Voters listed as felons convicted as juveniles

Associated Press

SEATTLE – Republican Dino Rossi’s legal challenge to the governor’s election includes a list of alleged felon voters, but on that list are perhaps hundreds of people who were convicted as juveniles and never lost their right to vote, the Seattle Times reported Thursday.

The Times was able to check 462 of the more than 1,100 names on the list using a Washington State Patrol database. Of those, 165 had only juvenile cases.

Meanwhile, the Democratic Party said more than 200 of the alleged felons in King County were convicted as juveniles. The list contains names from 13 counties, but the vast majority are from King.

“It could very well be that people we have on our list didn’t have their voting rights taken away,” Rossi spokeswoman Mary Lane said.

Rossi, the GOP candidate for governor, is challenging the election of Democrat Gov. Christine Gregoire in Chelan County Superior Court. Rossi says illegal votes and election workers’ errors irrevocably tainted the election results. He’s pushing for a new election.

Gregoire won the race by 129 votes, after a hand recount of 2.9 million ballots. Rossi had won the first two counts.

“They should scrub their list for other errors,” said attorney Jenny Durkan, a lawyer for the Democrats. “This is a huge error.”

Durkan said Republican attorneys should apologize to the people erroneously listed as voting illegally and amend the list “so these people’s names never have to go into an official court file.”

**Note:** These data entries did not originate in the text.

import Literature.MathematicalPhysics.QuantumFieldTheory.Balaban1983to89.B6Prop26PairKLevelAssemblyV1L0
import Literature.MathematicalPhysics.QuantumFieldTheory.Balaban1983to89.B6LapLegKLevelV1L0
import Literature.MathematicalPhysics.QuantumFieldTheory.Balaban1983to89.B6Prop26KLevelAssemblyPadV1L0
import Literature.MathematicalPhysics.QuantumFieldTheory.Balaban1983to89.B6Line3CubeV1L0
import Literature.MathematicalPhysics.QuantumFieldTheory.Balaban1983to89.B6Cover236MultiLevelBlocksL0
import Literature.MathematicalPhysics.QuantumFieldTheory.Balaban1983to89.B6Cover236QbigOverlapV1L0
import Literature.MathematicalPhysics.QuantumFieldTheory.Balaban1983to89.B6CubeCoeffSizesV1L0
import Literature.MathematicalPhysics.QuantumFieldTheory.Balaban1983to89.B6CubeMoutV1L0
import Literature.MathematicalPhysics.QuantumFieldTheory.Balaban1983to89.B6CubeWindowV1L0
import Literature.MathematicalPhysics.QuantumFieldTheory.Balaban1983to89.B6Geom246MultiLevelTorusL0
import Literature.MathematicalPhysics.QuantumFieldTheory.Balaban1983to89.B6GlobalChartV1L0
import Literature.MathematicalPhysics.QuantumFieldTheory.Balaban1983to89.B6GradLegKLevelV1L0
import Literature.MathematicalPhysics.QuantumFieldTheory.Balaban1983to89.B6MultiLevelTorusOperatorL0
import Literature.MathematicalPhysics.QuantumFieldTheory.Balaban1983to89.B6PadLevelV1L0
import Literature.MathematicalPhysics.QuantumFieldTheory.Balaban1983to89.B6Prop26KLevelAssemblyV1L0
import Literature.MathematicalPhysics.QuantumFieldTheory.Balaban1983to89.B6Prop26KLevelSkeletonV1L0
import Literature.MathematicalPhysics.QuantumFieldTheory.Balaban1983to89.B6Prop26KLevelSkeletonV2L0
import Literature.MathematicalPhysics.QuantumFieldTheory.Balaban1983to89.B8Ineq192MultiLevelTorusL0
/-!
# `Balaban1983to89.B6Prop26LapKLevelV1L0` — LEVEL-0 TWIN (programme G-F3′-L0, director-ym LINE №27 / UV3-NODE §24.5; plan `lit-balaban-r03/G-F3L0-PLAN.md`) of `B6Prop26LapKLevelV1`:
the same declarations, SAME NAMES AND STATEMENTS, for nested families WITH print's region `Λ₀ = T ∖ Ω₁` ADMITTED (structures
`B6MultiLevelBoxOperatorL0.Domains` / `B6MultiLevelTorusOperatorL0.TDomains`: levels `0, …, k`, the level-`0` block a single site, `Q′₀ = id`,
finite weight `a₀` — print p.225 (2.14) «Σ_{j=0}^k … (Q′₀λ)(x) = λ(x), x ∈ Λ₀», p.229 «taking a sequence (2.1) … smallest possible domains B^j(Λ_j),
and considering the operator Δ_a defined by (2.19), (2.20) for this sequence»).  Every `D`-free object is the lineage's, consumed BY NAME; no existing
module is touched; no fact is minted.  CONSUMER-CLOSURE twin (outside the `cor28_kLevel_H_DH` cone of PLAN App. A): NAMED by the consumer ym3-torus
UV3-NODE §27.4 GAP LIST v23 (P2-L0) — `Summits/…/UnitScaleTiltProp8FlatPortKernelRows.kernelRowsAt_domT` opens `prop26_2136_lap_kLevel_unconditional_pad_V1`.
Unit `lit-balaban-p21` (p21 gen 28; port tooling by r03 gen 36 / p33 gen 88 / p21 gen 27); B6 fold owner r03; referee ref-4.  LEVEL-0 JOINT J8
ABSORBED (B6 owner r03 gen 36, ruling 2026-08-27T20:22:40Z; pattern of p33's `B6Prop26GradKLevelV1L0`): in `prop26_2136_lap_kLevel_line3_le` the threshold
witness is `max M₁ (2L²)`, from which `2L ≤ M_h` — needed by the level-0 fine-step sizes behind `B6CubeCoeffSizesV1L0.abs_cfC_le`,
`B6GradLegKLevelV1L0.hDG0_cube` and `B6LapLegKLevelV1L0.hLapG0_cube` — is derived inside the proof; EVERY STATEMENT of this file is the twin's verbatim.
THE TWIN'S DOCUMENTATION FOLLOWS
VERBATIM (its «levels 1 … k» / «Ω₁ = X» sentences describe the twin; here `j` runs from `0` and `Ω₁` may be a proper subset).

# `Balaban1983to89.B6Prop26LapKLevelV1` — T. Bałaban, *Propagators and renormalization transformations for lattice gauge theories. II*,
# Commun. Math. Phys. **96** (1984) 223–250 [Balaban1984PropagatorsII], **PROP. 2.6, ENTRY (2.136)₄ `|(ΔGJ)(x)| ≤ O(1)·1·e^{−δ₃d(y,y′)}|J|`** (p. 247)
# FOR THE GENUINE `k`-LEVEL `G = Δ_a⁻¹` ON THE V1 TORUS — together with (2.136)₁ and (2.136)₂: THREE OF THE FOUR SUP ENTRIES FROM ONE THRESHOLD

statement-level skeleton of published theorems with citation tags; proofs where landed; nothing here is a claim about the Yang–Mills mass gap

PDF held: `paper:balaban1984-cmp96-propagators-rt-ii` (journal page = PDF page + 222), p. 247 [PDF 25] re-read this generation on the ×2 render
`b2b-balaban-ref1/pages/1984-cmp96-propagators-rt-II/…-p025-x2.png`: *"Reasoning in the same way as in the proof of Proposition 2.2 we obtain
Proposition 2.6. There exists a positive constant δ₃ depending on d and L only, such that |(GJ)(x)|, |(∇GJ)(x)|, |(G∇*J)(x)|, |(ΔGJ)(x)| ≤
O(1)[(Lʲη)², Lʲη, Lʲη, 1]e^{−δ₃d(y,y′)}|J| (2.136) for x ∈ Δ(y), y ∈ Λ_j, supp J ⊂ Δ(y′), with the constant O(1) depending on d and L only"*;
*"G = G₀(I − R)⁻¹ = Σ_{n=0}^∞ G₀Rⁿ = Σ_ω h_{□₀}G_{□₀}h_{□₀}·K_{□₁,□₂}G_{□₂}h_{□₂}·…·K_{□_{2n−1},□_{2n}}G_{□_{2n}}h_{□_{2n}}, (2.141) and the series above is
convergent in the norms appearing in the inequalities (2.136)–(2.140)."*

CITATION HEADER (lean-in-tree rule) — WHAT IS REPRODUCED.  Phase-2 file of the `lit-balaban` typed skeleton (HOME `run/shared/lean/pub/lit-balaban/`),
seat **p38 gen 31** (free target under protocol G.5-34(d), TAKING line HOME/STATUS.md 2026-08-23T16:53:34Z, window closed 17:13Z; p22: no objection;
cc the B6 fold owner r03 and r05); SKELETON row **B6.Prop2.6** (cells only; head unchanged, owner r03).  THE MATHEMATICS: for a LEFT factor `D` the walk
(2.141) gives `D·G = (D·G₀)·Σ_nRⁿ`, so the entry needs only the first legs `D·(h_□G_□h_□)` per cube and the (2.135) smallness of `R` — p38 g30's
universal left-factor clause `…B6Prop26PairKLevelAssemblyV1L0.prop26_pair_kLevel_assembly_le`.  With `D := LapV c′ = Σ_ν∇*_ν∇_ν` (the componentwise
lattice Laplacian of fine bond functions, gen 31's `…B6LapLegKLevelV1.LapV`) and the first legs `…B6LapLegKLevelV1L0.hLapG0_cube` (per cube
`Δ(h_□G_□h_□)` has the majorant `1_{□⁺}(y)·C_Δ·e^{−ρ_Δd_T}`: (2.133)₁,₂,₄ for the member + the Leibniz rule + the sizes of `∂h_□`, `∂*h_□`, `Δh_□`) this is
the FOURTH column of (2.136), prefactor `1`.  THIS FILE (the slot-4 sibling of gen 30's `…B6Prop26GradKLevelV1`, same binders theorem by theorem):
**`prop26_2136_lap_kLevel_line3_le`** — for the weight band `[b₀, b₁]` there is `σ₀ > 0` such that for every rate `σ ∈ (0, σ₀]`, budget `α ∈ [0, 1]`,
`N₀ ≥ 1` and line-3 constants `C_D ≥ 0`, `c_D > 0` there are `A ≥ 0`, `M₁ > 0` (on `d, L, b₀, b₁, σ, α, N₀, C_D, c_D`; uniform in `k, M_h, m, K, c′`)
such that on every admissible V1 torus (`k ≥ 2`, `M_h = Lᵃ ≥ 8`, `R ≥ 2L²`, `P′ ≥ 5`, `L ≥ 5`, cubes placed, `M₁ ≤ L·M_h`, `N₀ + 1 ≤ R·L·M_h`, the
(2.59)-shape budget at rate `σ`), for `c′ ≠ 0` and weights in the global band, GIVEN ONLY the line-3 majorant (iv) of `ζ_□(∂(1−R)∂* − P_□)h_□` at rate
`2σ` for every cube: ALL OF
* (2.136)₁: `HasMajorant (geomT D) (blkV1 hN D) (onFun G) (A·(L^{j(y)}/c′)²·e^{−delta3 α (2σ)·d_T})`,
* (2.136)₂: for every direction `ν`, `HasMajorant (geomT D) (blkV1 hN D) (DV ν c′ ∘ₗ onFun G) (A·(L^{j(y)}·|c′|⁻¹)·e^{−delta3 α (2σ)·d_T})`,
* **(2.136)₄**: `HasMajorant (geomT D) (blkV1 hN D) (LapV c′ ∘ₗ onFun G) (A·e^{−delta3 α (2σ)·d_T})` — print's prefactor `1`,
with THE SAME constant `A` and rate.  **`prop26_2136_lap_kLevel_pad_le`** / **`_pad_le_V1`** — the same for EVERY ODD `L ≥ 5`, `k ≥ 1`, `P′ ≥ 5L`
WITHOUT the placement hypothesis (p38 g29's level padding `…B6PadLevelV1`).  **`prop26_2136_lap_kLevel_unconditional`** — NO DISPLAYED ANALYTIC
HYPOTHESIS: line 3 fed by r03 g22's `…B6Line3CubeV1L0.line3_cube`, the Lemma-2.1 exponent `N₀` chosen inside (`α > 0`), one threshold `M₂ ≤ L·M_h`;
**`prop26_2136_lap_kLevel_unconditional_pad_V1`** — the same for every odd `L ≥ 5`, `k ≥ 1`, `P′ ≥ 5L` with NO per-cube hypothesis at all.
IMPORTS BY NAME, restating nothing (`…B6Prop26PairKLevelAssemblyV1`, `…B6GradLegKLevelV1`, `…B6LapLegKLevelV1`, `…B6Prop26KLevelAssemblyPadV1`,
`…B6PadLevelV1`, `…B6Line3CubeV1`, `…B6CubeMoutV1`, `…B6CubeCoeffSizesV1`, `…B6Cover236QbigOverlapV1`); THEOREMS ONLY; standard axioms.

HONEST SCOPE / DIVERGENCES.  (1) In §1–§2 the line-3 majorant (iv) stays DISPLAYED; in §3 it is DISCHARGED by r03 g22's `line3_cube` — the remaining
hypotheses there are print's SETTING ((2.2): `M` large, `R ≥ 2L²`; (2.16): the weight band; the V1 torus, `L ≥ 5` odd, `M_h = Lᵃ ≥ 8`; in the unpadded
form `k ≥ 2`, `P′ ≥ 5` and the placement of the top cubes; in the padded form `k ≥ 1`, `P′ ≥ 5L`), not analytic inputs.  (2) `LapV c′ = Σ_ν∇*_ν∇_ν`
carries the tree's sign (print's `−Δ`); the bound is on `|ΔGJ|`.  The constant `A` (a max of the slot-1 constant and `2·(3·9^{d+1}·C)·K261…` for the two
leg constants `C = C_D, C_Δ`) depends on `d, L, b₀, b₁, α, N₀, σ, C_D, c_D` — print: *"O(1) depending on d and L only"* for fixed `α`; uniform in
`k, M_h, c′`.  (3) The THIRD entry `|(G∇*J)(x)|` of (2.136) is NOT treated: it is not of left-factor form (a right factor `∇*` hits the last factor
`K·G_□h_□∇*` of (2.141), whose sup norm needs the Hölder input of print's own (2.138)); it needs the transposed walk `G∇* = G₀∇* + Rᵀ(G∇*)` (announced
programme, HOME/STATUS 2026-08-23T16:53Z / 17:2xZ, with p22).  (2.137)–(2.140) untouched.  Integer torus, lattice units; nothing on d = 4
specifically or the continuum; NOT summit progress.  Unit `lit-balaban-p38` (gen 31), 2026-08-23.
-/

Washington law and the state constitution prohibit felons from voting unless they have had their rights restored. That requires meeting all court-imposed obligations including community service and the payment of restitution and fines.

In Washington state, juveniles who are tried as juveniles are prosecuted in a civil trial, not a criminal one, said Assistant Attorney General Jeff Even, who is representing the Secretary of State’s Office in the Rossi lawsuit.

County election officials across the state often fail to remove felons’ names from voter-registration rolls. In some instances, felons reregister. County election officials say they don’t have the resources to run a criminal background check on every new voter.

Lane said she was not sure how people convicted as juveniles ended up on the felon list. Those offenses are included in the Washington State Patrol criminal database Rossi used to find felons who voted, but they are coded to denote a juvenile case.

Lane said Rossi’s staff continues to collect evidence and will submit the names of additional felon voters.